Provided information
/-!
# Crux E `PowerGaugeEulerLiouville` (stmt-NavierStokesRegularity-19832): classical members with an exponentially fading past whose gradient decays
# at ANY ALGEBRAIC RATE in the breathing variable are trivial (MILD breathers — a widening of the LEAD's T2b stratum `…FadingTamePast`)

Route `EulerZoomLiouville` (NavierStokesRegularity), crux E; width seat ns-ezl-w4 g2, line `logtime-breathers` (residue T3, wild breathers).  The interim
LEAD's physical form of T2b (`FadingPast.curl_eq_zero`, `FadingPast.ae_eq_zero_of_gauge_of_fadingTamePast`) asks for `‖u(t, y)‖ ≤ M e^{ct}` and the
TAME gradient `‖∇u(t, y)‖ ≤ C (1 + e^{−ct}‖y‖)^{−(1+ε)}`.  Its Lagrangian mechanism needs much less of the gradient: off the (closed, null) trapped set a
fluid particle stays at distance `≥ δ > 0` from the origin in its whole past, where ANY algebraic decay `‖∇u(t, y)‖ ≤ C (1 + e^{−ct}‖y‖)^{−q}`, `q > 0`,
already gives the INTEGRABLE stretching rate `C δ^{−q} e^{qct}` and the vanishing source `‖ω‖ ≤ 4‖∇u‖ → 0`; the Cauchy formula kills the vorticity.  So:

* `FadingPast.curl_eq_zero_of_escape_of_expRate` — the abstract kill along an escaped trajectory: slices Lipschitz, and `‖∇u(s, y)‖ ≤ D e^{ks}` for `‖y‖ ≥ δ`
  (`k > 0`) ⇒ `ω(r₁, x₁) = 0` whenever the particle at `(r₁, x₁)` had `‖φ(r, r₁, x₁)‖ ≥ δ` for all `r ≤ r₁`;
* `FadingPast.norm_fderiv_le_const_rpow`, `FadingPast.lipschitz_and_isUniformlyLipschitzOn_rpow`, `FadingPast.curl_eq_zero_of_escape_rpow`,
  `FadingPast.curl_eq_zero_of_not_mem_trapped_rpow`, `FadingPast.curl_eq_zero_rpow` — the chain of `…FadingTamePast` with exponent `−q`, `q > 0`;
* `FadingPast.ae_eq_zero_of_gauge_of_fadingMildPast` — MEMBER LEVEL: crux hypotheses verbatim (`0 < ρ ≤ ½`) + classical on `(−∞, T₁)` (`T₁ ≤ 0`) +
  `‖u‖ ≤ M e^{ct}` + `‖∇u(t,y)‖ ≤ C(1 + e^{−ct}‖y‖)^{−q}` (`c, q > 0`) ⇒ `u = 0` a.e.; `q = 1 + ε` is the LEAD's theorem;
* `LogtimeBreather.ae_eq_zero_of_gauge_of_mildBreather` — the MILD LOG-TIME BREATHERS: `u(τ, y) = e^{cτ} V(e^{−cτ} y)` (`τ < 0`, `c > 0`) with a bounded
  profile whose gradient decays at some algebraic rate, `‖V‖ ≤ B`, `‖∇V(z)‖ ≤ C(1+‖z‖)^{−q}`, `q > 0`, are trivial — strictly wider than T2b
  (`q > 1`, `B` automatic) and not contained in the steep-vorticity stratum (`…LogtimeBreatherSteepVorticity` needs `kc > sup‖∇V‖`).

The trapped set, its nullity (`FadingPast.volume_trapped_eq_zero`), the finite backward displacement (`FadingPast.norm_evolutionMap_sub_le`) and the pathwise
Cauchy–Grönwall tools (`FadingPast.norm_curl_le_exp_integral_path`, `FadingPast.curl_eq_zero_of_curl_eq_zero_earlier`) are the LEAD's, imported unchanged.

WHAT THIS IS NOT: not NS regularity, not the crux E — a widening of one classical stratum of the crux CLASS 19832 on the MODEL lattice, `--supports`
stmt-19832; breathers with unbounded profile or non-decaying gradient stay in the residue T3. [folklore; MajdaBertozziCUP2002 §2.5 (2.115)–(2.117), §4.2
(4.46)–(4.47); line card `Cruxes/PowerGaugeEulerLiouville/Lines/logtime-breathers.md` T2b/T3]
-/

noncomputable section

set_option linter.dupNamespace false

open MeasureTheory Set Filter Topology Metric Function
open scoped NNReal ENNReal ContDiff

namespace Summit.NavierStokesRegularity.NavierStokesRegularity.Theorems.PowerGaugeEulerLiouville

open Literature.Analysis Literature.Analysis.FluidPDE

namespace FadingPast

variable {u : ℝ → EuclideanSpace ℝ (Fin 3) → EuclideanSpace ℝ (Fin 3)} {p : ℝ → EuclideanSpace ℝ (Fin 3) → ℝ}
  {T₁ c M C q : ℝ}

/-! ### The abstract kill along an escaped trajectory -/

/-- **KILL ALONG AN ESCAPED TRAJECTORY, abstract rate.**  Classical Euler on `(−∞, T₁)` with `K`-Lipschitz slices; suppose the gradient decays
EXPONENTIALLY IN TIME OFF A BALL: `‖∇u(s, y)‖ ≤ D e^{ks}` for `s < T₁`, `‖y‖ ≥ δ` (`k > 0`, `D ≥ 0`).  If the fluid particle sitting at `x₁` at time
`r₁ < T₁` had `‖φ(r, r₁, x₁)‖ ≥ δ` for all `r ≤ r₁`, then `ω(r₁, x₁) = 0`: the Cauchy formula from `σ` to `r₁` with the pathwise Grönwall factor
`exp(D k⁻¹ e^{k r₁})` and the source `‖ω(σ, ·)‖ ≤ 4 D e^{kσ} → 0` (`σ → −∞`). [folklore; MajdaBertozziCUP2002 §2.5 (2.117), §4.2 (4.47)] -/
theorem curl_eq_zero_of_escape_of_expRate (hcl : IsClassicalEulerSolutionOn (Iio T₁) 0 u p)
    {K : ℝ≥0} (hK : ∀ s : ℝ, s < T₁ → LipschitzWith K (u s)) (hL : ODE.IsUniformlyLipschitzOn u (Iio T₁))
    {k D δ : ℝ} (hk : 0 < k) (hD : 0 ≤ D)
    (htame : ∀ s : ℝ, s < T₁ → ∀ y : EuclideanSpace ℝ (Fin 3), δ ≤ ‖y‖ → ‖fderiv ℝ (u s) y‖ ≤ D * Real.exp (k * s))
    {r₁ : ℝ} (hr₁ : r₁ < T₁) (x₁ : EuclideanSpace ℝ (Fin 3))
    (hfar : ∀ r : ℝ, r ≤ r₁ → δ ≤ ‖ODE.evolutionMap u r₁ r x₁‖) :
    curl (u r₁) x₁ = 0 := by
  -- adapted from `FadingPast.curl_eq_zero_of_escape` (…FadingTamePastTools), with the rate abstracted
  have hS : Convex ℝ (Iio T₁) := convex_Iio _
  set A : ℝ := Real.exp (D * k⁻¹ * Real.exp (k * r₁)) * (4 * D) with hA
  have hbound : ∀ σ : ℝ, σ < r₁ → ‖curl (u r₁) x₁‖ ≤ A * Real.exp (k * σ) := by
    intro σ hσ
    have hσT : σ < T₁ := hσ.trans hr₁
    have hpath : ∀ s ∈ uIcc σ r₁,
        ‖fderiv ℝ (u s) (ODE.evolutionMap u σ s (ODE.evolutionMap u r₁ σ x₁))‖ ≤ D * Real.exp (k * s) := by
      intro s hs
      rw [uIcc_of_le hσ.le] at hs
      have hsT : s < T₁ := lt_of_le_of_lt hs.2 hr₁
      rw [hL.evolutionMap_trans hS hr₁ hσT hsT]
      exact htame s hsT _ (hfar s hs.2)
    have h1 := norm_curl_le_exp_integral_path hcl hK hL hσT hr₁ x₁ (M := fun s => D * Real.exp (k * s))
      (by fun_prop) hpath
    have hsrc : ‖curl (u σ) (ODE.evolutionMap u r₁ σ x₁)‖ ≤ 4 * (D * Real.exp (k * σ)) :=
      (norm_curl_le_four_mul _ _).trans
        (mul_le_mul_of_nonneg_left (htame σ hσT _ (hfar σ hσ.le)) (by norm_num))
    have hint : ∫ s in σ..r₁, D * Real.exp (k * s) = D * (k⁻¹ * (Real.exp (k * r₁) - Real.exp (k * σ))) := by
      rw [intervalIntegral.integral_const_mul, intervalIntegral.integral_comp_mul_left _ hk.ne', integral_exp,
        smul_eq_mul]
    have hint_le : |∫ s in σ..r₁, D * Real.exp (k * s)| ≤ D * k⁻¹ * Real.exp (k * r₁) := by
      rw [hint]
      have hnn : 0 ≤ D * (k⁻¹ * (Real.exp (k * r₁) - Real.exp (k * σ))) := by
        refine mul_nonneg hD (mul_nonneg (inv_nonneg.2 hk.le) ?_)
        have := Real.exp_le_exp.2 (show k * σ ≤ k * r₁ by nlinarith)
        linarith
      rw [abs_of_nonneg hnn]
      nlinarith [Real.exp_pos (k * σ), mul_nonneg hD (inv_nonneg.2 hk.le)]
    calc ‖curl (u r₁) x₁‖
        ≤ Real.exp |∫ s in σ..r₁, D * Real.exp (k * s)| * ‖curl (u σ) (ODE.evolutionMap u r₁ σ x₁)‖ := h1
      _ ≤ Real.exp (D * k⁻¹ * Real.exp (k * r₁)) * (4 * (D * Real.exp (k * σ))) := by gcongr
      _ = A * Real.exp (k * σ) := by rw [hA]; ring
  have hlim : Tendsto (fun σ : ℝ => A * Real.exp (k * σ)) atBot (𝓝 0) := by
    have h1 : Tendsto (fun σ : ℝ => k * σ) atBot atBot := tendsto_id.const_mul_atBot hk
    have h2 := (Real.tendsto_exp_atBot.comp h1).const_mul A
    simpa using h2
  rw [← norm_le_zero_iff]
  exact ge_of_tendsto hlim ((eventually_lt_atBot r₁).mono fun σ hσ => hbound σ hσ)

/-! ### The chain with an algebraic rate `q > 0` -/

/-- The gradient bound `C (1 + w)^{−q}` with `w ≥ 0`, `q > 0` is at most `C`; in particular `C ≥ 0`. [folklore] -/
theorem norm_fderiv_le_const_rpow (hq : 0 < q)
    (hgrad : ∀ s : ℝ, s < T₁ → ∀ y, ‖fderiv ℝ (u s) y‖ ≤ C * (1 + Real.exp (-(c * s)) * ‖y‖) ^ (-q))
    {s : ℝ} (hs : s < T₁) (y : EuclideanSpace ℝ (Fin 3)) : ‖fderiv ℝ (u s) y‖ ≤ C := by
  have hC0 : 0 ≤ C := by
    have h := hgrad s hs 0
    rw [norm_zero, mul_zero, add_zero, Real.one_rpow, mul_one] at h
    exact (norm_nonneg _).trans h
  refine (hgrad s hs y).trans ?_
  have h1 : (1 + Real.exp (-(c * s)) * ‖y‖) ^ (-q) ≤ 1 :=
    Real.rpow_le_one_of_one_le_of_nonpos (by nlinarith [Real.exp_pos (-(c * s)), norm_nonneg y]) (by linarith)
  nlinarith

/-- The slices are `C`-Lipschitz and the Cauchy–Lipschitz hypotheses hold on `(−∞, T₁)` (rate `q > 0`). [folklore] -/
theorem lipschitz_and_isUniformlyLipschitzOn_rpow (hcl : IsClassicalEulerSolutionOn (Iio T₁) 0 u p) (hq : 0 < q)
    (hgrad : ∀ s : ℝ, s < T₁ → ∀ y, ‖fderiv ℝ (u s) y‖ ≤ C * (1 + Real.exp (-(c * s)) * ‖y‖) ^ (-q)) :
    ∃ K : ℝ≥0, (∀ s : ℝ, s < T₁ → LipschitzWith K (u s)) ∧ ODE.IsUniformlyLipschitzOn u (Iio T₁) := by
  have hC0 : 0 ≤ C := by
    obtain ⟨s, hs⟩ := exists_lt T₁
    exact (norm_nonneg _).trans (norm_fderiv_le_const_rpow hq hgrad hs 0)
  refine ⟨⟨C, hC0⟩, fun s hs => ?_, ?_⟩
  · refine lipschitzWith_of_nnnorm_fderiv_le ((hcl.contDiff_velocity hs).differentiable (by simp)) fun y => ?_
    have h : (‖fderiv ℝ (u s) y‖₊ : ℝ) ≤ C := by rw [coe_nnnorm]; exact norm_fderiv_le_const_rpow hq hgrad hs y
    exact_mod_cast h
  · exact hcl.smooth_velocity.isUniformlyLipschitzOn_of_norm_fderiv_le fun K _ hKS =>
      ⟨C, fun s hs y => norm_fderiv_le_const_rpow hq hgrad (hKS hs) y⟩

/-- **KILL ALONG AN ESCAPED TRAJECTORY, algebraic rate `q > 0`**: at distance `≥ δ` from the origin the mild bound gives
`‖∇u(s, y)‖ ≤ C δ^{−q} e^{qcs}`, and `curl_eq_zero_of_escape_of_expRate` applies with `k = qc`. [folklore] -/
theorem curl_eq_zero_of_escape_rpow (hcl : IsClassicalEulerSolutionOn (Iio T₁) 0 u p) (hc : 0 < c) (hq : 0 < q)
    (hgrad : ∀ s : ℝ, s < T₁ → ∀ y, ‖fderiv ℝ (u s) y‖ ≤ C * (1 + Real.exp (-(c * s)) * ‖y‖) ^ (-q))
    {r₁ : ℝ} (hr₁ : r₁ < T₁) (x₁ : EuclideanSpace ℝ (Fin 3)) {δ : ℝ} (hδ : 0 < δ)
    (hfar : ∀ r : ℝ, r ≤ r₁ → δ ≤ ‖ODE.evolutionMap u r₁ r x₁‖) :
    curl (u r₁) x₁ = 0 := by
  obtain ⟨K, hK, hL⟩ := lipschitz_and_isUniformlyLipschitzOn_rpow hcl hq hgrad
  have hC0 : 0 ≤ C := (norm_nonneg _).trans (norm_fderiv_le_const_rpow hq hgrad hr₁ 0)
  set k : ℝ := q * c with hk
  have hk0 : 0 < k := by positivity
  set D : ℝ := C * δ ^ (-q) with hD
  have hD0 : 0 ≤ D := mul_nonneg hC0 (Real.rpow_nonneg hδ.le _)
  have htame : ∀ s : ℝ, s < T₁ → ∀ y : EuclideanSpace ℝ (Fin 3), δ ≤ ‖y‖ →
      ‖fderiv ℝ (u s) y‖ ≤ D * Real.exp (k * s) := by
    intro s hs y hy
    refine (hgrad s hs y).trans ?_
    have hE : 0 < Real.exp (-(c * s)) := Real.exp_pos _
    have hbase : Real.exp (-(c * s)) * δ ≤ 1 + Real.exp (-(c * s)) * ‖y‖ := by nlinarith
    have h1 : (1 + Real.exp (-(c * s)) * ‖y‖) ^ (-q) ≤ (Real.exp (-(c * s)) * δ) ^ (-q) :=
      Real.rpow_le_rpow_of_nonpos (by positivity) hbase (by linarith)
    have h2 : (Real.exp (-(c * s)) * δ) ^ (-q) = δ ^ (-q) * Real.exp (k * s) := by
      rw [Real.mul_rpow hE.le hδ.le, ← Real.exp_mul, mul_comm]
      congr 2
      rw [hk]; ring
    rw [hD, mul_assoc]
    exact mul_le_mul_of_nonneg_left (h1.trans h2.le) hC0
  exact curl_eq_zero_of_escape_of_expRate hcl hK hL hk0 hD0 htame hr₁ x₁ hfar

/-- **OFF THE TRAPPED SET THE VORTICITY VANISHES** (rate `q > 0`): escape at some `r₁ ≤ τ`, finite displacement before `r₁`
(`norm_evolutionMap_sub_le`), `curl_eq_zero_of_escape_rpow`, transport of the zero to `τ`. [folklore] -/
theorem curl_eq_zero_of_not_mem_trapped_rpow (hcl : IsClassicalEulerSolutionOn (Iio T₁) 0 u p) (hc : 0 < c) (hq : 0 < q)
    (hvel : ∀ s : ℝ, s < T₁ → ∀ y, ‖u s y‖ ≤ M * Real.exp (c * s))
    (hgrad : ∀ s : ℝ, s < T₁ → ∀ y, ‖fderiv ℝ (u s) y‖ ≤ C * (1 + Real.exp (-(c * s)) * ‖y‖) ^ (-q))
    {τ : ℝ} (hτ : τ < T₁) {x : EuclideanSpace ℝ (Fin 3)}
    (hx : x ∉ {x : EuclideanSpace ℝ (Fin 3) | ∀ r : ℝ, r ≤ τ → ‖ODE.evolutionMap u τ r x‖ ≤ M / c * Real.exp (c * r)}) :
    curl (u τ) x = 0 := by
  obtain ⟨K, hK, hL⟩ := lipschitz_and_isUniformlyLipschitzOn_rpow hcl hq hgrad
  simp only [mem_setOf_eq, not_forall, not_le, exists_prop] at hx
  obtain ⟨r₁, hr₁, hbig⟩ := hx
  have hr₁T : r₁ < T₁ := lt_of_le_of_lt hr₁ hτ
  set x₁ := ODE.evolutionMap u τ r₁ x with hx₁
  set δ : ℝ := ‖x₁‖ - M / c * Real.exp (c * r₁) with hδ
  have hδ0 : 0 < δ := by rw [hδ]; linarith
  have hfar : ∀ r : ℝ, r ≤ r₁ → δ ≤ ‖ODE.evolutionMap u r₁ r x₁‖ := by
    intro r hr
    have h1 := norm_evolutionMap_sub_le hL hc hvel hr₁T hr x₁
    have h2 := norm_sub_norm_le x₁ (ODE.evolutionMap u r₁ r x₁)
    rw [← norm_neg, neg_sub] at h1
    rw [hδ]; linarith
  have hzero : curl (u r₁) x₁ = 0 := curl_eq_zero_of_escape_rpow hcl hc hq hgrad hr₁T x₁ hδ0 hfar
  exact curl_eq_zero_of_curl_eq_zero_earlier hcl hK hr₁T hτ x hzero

What the task requires
Go through the records and show every line with the string "htame" in it.

Finished task
    (htame : ∀ s : ℝ, s < T₁ → ∀ y : EuclideanSpace ℝ (Fin 3), δ ≤ ‖y‖ → ‖fderiv ℝ (u s) y‖ ≤ D * Real.exp (k * s))
      exact htame s hsT _ (hfar s hs.2)
        (mul_le_mul_of_nonneg_left (htame σ hσT _ (hfar σ hσ.le)) (by norm_num))
  have htame : ∀ s : ℝ, s < T₁ → ∀ y : EuclideanSpace ℝ (Fin 3), δ ≤ ‖y‖ →
  exact curl_eq_zero_of_escape_of_expRate hcl hK hL hk0 hD0 htame hr₁ x₁ hfar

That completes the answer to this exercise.